I got into computers at just the perfect moment. I had some very interesting projects, for some very interesting companies. At 18 months on any project my interest lapsed and I moved on. And (this is what your post reminded me of) I was working for a very large computer company. I told them it was time for me to leave and they made a big effort to find me a new home within the company. By that point I had picked up a handful of patents and pulled a PhD or two along for the ride.

They sent me out to a research lab in the Palo Alto area for an interview. Over the years I had worked with some brilliant people - some of which did not even have a HS diploma. So this interview - everyone had PhD's. First I had to meet with perhaps 10-12 one on one in their offices. Then we had a session where it was all of them throwing questions at me as a group. I was terrible at the group thing. I gave my notice when I got home - without a doubt it was the best decision of my life because of the opportunities it opened up for me.

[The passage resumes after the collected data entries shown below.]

import Summits.MatrixMultiplication.MatrixMultiplication.Theorems.FarEdgeDescentImprovableRate
import HarnessLib

/-!
# Far-edge descent, kernel XXXV-A: the MOMENT (mean-field) readout of an improvable tower

Route `FarEdgeDescent`, special leaf `FiniteSaturation` (stmt-MatrixMultiplication-23739): helper
kernel, THESES-FREE and def-free (decomp-mm lens 2 «structural dichotomy: special vs generic», gen 55).

THE NEW READOUT.  Every rate proof of the lineage (kernels XXIX–XXXIV) reads the virtual readout
`G_j(s,t) ≤ r_j` of the squaring tower through the DEVIATION DYNAMICS of `γ_j = G_j/r_j` (a Riccati
recursion `γ' = (θ+γ)² − θ²` tracked against the legs ratio `m_j`, kernel XXXI-A).  Here the same
readout is read through the FIRST MOMENTS of the virtual polynomial instead.  `G_j(s,t)` is a positive
combination of exponentials `w·exp((s−1)α − (1−t)β)` of total weight `L_j = G_j(1,1)`; write
`M_j = Σ wα` (the `s`-moment, «leg mass») and `N_j = Σ wβ` (the `t`-moment, «anchor mass»).  Jensen's
inequality for `exp` (the mean field) gives the tangent plane of `log G_j` at the corner `(1,1)`:
  `G_j(s,t) ≥ L_j · exp( ((s−1)M_j − (1−t)N_j) / L_j )`            (`moment_invariant`),
and the moments obey the LINEAR recursion `L' = L² + 2QL`, `M' = 2(L+Q)M`,
`N' = 2(L+Q)N + 2QL·log Q` — proved here by induction from the chain recursion alone, the step being
the two-term AM–GM `A eˣ + B eʸ ≥ (A+B)e^{(Ax+By)/(A+B)}` (`meanField_two`); no expansion of `G_j` into
words is needed.  The readout then becomes a family of LINE CERTIFICATES through the corner,
  `(s−1)·M_j ≤ (1−t)·N_j + L_j·log(r_j/L_j)`                        (`moment_certificate`),
with slope (ASPECT) `k_j = N_j/M_j` and intercept `c_j = L_j log(r_j/L_j)/M_j`.  Two Lyapunov exponents
decide everything: `M_j/r_j` grows by `2(1−m_j) ≥ 4/3` per squaring (`moment_s_ge`) while
`N_j ≤ r_j log r_j` doubles (`moment_t_le`), so `c_j ≲ (3/4)^j` and `k_j ≲ (3/2)^j`; optimising the
stage against `1−t` (`wedge_of_dyadicEnvelope`, `2^j ≈ 1/(1−t)`) yields the wedge
`s − 1 ≤ C(1−t)^κ`, `κ = log₂(4/3)` (`virtualPowerBound_of_momentChain`) and, by the Legendre conversion
of kernel XXVII, `RateBeyond θ` for every `θ < κ/(1−κ) = log(4/3)/log(3/2) = θ_S = 0.70951…`
(`rateBeyond_of_momentChain`).  STRUCTURAL READING of `θ_S`: it is the ratio of the two exponents,
`log(intercept decay 4/3) / log(aspect growth 3/2)`.  DICHOTOMY (kernel XXXV-B): `FiniteSaturation`
holds iff some certificate family has BOUNDED aspect («fat» leg mass); the `E₃` tower is «thin»
(`k_j → ∞`), which is why its ladder stops at `θ_S`.
Interface theorem only: the chain `(r,Q,L,G)` is supplied by kernel XXXII-C (`isolatedTowerChain`);
nothing here asserts its existence.

References: Schönhage 1981 §5 (the `E₃` example); Pan 1984 (LNCS 179) §16 Props. 16.2–16.5, §17
Thm. 17.1; Stothers 2010 Thm. 8; Knuth TAOCP 2 §4.6.4 Ex. 67(g); Lotti–Romani 1983 §2, Prop. 4.1;
Coppersmith–Winograd 1982 §3.
Tags: `FiniteSaturation` (h₁) NEC · WEAKER-CONDITIONAL (rate `θ_S⁻` modulo the chain; unconditional in XXXV-B).
-/

set_option linter.dupNamespace false

noncomputable section

open scoped BigOperators

namespace Summit.MatrixMultiplication.MatrixMultiplication.Theorems.FarEdgeDescentMomentReadout

open Literature.Computability.AlgebraicComplexity
open Summit.MatrixMultiplication.MatrixMultiplication.Theorems.FarEdgeDescentImprovableDynamics
open Summit.MatrixMultiplication.MatrixMultiplication.Theorems.FarEdgeDescentImprovableRate

variable (K : Type) [Field K]
/-! ## §3 On the curve: a `ℚ₃`-point `P ≠ O` of `T` with `3 • P = O` -/

/-- **A `3`-torsion point on `T : Y² = X³ − 3B₂X² + 9B₄X − 27B₆` over `ℚ₃` (`Bᵢ ∈ ℤ₃`,
`3 ∤ disc(B₂, B₄, B₆)`) forces `3 ∣ B₂ − 1`.** The abscissa is `3`-integral by `E₁(ℚ₃)[3] = 0`
(tree `not_prime_zsmul_eq_zero_of_one_lt_norm`, valid at `p = 3`), the ordinate by integrality of
the equation; `3 • P = O` gives `ψ₃(X₀) = 0` (`ψ₃² = ΨSq₃` on the curve, Mathlib's `Ψ₃`); then
`three_dvd_sub_one_of_torsionEquations`.
[cite: Mazur1977, Ch. III §5, Step 1, p. 158 (method); SilvermanAEC2009, VII.3 Prop. 3.1 with IV.6 Thm. 6.1, and Exercise 3.7(d),(f)] -/
theorem three_dvd_sub_one_of_three_zsmul_eq_zero [Fact (Nat.Prime 3)] (T : WeierstrassCurve ℤ_[3])
    {B₂ B₄ B₆ : ℤ_[3]} (ha₁ : T.a₁ = 0) (ha₂ : T.a₂ = -(3 * B₂)) (ha₃ : T.a₃ = 0)
    (ha₄ : T.a₄ = 9 * B₄) (ha₆ : T.a₆ = -(27 * B₆)) [(T.baseChange ℚ_[3]).IsElliptic]
    (hΔ : ¬ (3 : ℤ_[3]) ∣ B₂ ^ 2 * B₄ ^ 2 - 4 * B₄ ^ 3 - 4 * B₂ ^ 3 * B₆ - 27 * B₆ ^ 2 +
      18 * B₂ * B₄ * B₆)
    {P : (T.baseChange ℚ_[3]).toAffine.Point} (hP0 : P ≠ 0) (hP : (3 : ℤ) • P = 0) :
    (3 : ℤ_[3]) ∣ B₂ - 1 := by
  rcases P with _ | ⟨x, y, h⟩
  · exact absurd rfl hP0
  · -- `X₀ ∈ ℤ₃`
    have hx : ‖x‖ ≤ 1 := by
      by_contra hx1
      exact not_prime_zsmul_eq_zero_of_one_lt_norm (p := 3) le_rfl T h (not_le.mp hx1)
        (by exact_mod_cast hP)
    have hy : ‖y‖ ≤ 1 := norm_y_le_one' T h.1 hx
    obtain ⟨x₀, rfl⟩ : ∃ x₀ : ℤ_[3], algebraMap ℤ_[3] ℚ_[3] x₀ = x := ⟨⟨x, hx⟩, rfl⟩
    obtain ⟨y₀, rfl⟩ : ∃ y₀ : ℤ_[3], algebraMap ℤ_[3] ℚ_[3] y₀ = y := ⟨⟨y, hy⟩, rfl⟩
    -- the equation in `ℤ₃`
    have h1 : algebraMap ℤ_[3] ℚ_[3] y₀ ^ 2 +
        algebraMap ℤ_[3] ℚ_[3] T.a₁ * algebraMap ℤ_[3] ℚ_[3] x₀ * algebraMap ℤ_[3] ℚ_[3] y₀ +
        algebraMap ℤ_[3] ℚ_[3] T.a₃ * algebraMap ℤ_[3] ℚ_[3] y₀ =
        algebraMap ℤ_[3] ℚ_[3] x₀ ^ 3 +
        algebraMap ℤ_[3] ℚ_[3] T.a₂ * algebraMap ℤ_[3] ℚ_[3] x₀ ^ 2 +
        algebraMap ℤ_[3] ℚ_[3] T.a₄ * algebraMap ℤ_[3] ℚ_[3] x₀ + algebraMap ℤ_[3] ℚ_[3] T.a₆ :=
      (Affine.equation_iff _ _).mp h.1
    have h2 : y₀ ^ 2 + T.a₁ * x₀ * y₀ + T.a₃ * y₀ = x₀ ^ 3 + T.a₂ * x₀ ^ 2 + T.a₄ * x₀ + T.a₆ := by
      apply IsFractionRing.injective ℤ_[3] ℚ_[3]
      simp only [map_pow, map_add, map_mul]
      exact h1
    have hE : y₀ ^ 2 = x₀ ^ 3 - 3 * B₂ * x₀ ^ 2 + 9 * B₄ * x₀ - 27 * B₆ := by
      rw [ha₁, ha₂, ha₃, ha₄, ha₆] at h2
      linear_combination h2
    -- `ψ₃(X₀) = 0` in `ℤ₃`
    have hΨ' : T.Ψ₃.eval x₀ = 0 := by
      have hodd : ¬ Even 3 := by decide
      have h0 := hP
      rw [zsmul_eq_zero_iff_evalEval_ψ_holds (T.baseChange ℚ_[3]) (3 : ℤ) h] at h0
      have h3 := evalEval_ψ_sq (T.baseChange ℚ_[3]) h.1 (3 : ℤ)
      have h4 : (T.baseChange ℚ_[3]).ΨSq (3 : ℤ) = (T.baseChange ℚ_[3]).Ψ₃ ^ 2 := by
        have h5 := ΨSq_ofNat (W := T.baseChange ℚ_[3]) 3
        rw [if_neg hodd, mul_one, preΨ'_three] at h5
        exact_mod_cast h5
      rw [h0, zero_pow two_ne_zero, h4, eval_pow, eq_comm, pow_eq_zero_iff two_ne_zero,
        show (T.baseChange ℚ_[3]).Ψ₃ = T.Ψ₃.map (algebraMap ℤ_[3] ℚ_[3]) from
          map_Ψ₃ T (algebraMap ℤ_[3] ℚ_[3]),
        eval_map, eval₂_at_apply, map_eq_zero_iff _ (IsFractionRing.injective ℤ_[3] ℚ_[3])] at h3
      exact h3
    have hΨ : 3 * x₀ ^ 4 - 12 * B₂ * x₀ ^ 3 + 54 * B₄ * x₀ ^ 2 - 324 * B₆ * x₀ +
        81 * (4 * B₂ * B₆ - B₄ ^ 2) = 0 := by
      rw [← hΨ', Ψ₃]
      simp only [eval_add, eval_mul, eval_pow, eval_C, eval_X, eval_ofNat, b₂, b₄, b₆, b₈, ha₁, ha₂,
        ha₃, ha₄, ha₆]
      ring
    exact three_dvd_sub_one_of_torsionEquations hE hΨ hΔ

/-- **Transport along a `ℚ₃`-isomorphism.** If `D • T_{ℚ₃} = X` for a change of variables `D`
over `ℚ₃` (`T` as in `three_dvd_sub_one_of_three_zsmul_eq_zero`), then a point `P ≠ O` of `X(ℚ₃)`
with `3 • P = O` forces `3 ∣ B₂ − 1` (the tree's `VariableChange.pointEquiv` is a group
isomorphism). This is the form consumed with `X = E_{ℚ₃}` for a (G)-pair `(E, 3)`.
[cite: Mazur1977, Ch. III §5, Step 1, p. 158 (method); SilvermanAEC2009, III.3.1(b), Exercise 3.7(d),(f)] -/
theorem three_dvd_sub_one_of_three_zsmul_eq_zero_of_variableChange [Fact (Nat.Prime 3)]
    (T : WeierstrassCurve ℤ_[3]) {B₂ B₄ B₆ : ℤ_[3]} (ha₁ : T.a₁ = 0) (ha₂ : T.a₂ = -(3 * B₂))
    (ha₃ : T.a₃ = 0) (ha₄ : T.a₄ = 9 * B₄) (ha₆ : T.a₆ = -(27 * B₆))
    (hΔ : ¬ (3 : ℤ_[3]) ∣ B₂ ^ 2 * B₄ ^ 2 - 4 * B₄ ^ 3 - 4 * B₂ ^ 3 * B₆ - 27 * B₆ ^ 2 +
      18 * B₂ * B₄ * B₆)
    {X : WeierstrassCurve ℚ_[3]} [X.IsElliptic] (D : VariableChange ℚ_[3])
    (hX : D • T.baseChange ℚ_[3] = X)
    {P : X.toAffine.Point} (hP0 : P ≠ 0) (hP : (3 : ℤ) • P = 0) :
    (3 : ℤ_[3]) ∣ B₂ - 1 := by
  subst hX
  haveI : (T.baseChange ℚ_[3]).IsElliptic := by
    have h : (D⁻¹ • (D • T.baseChange ℚ_[3])).IsElliptic := inferInstance
    rwa [smul_smul, inv_mul_cancel, one_smul] at h
  set Q := (VariableChange.pointEquiv (T.baseChange ℚ_[3]) D).symm P with hQ
  have hQ0 : Q ≠ 0 := by
    intro h0
    apply hP0
    have h1 : P = VariableChange.pointEquiv (T.baseChange ℚ_[3]) D Q :=
      (AddEquiv.apply_symm_apply _ P).symm
    rw [h1, h0, map_zero]
  have hQ3 : (3 : ℤ) • Q = 0 := by
    rw [hQ, ← map_zsmul, hP, map_zero]
  exact three_dvd_sub_one_of_three_zsmul_eq_zero T ha₁ ha₂ ha₃ ha₄ ha₆ hΔ hQ0 hQ3

end Summit.BirchSwinnertonDyer.Rank1Residual.Additive.TorsionThree

end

So - the smartest guy I have ever known (the one without the HS degree) died with 750+ million in the bank. He took two companies to the market. The second smartest person I ever worked with was a kid half my age. He had a GED but he had a mind very few people are born with. There was a project which had perhaps a staff of 500 people working to develop a new OS for a new processor family. They struggled for months with meetings and such. He was allowed to develop an emulator for the new processor on the current technology. In the end his emulator killed the project the others were working on - it was faster !


----------



## xolo (May 25, 2014)

This is a knowledgeable group!

Thanks for all the thanks received! My study language is indeed an Otomaguean language from the cradle of civilization. The text was "one" accepted writing convention, which I have been transcribing to IPA. My other study area was educational policy in Mexico toward indigenous peoples and languages. As many of you might know, Mexico has not been at the forefront of language rights, unless you are talking about pretty political words.

Sending good vibes to all of you in your endeavors, especially Citlali in her indigenous studies.


----------



## citlali (Mar 4, 2013)

Thanks xolo all the best to you.


----------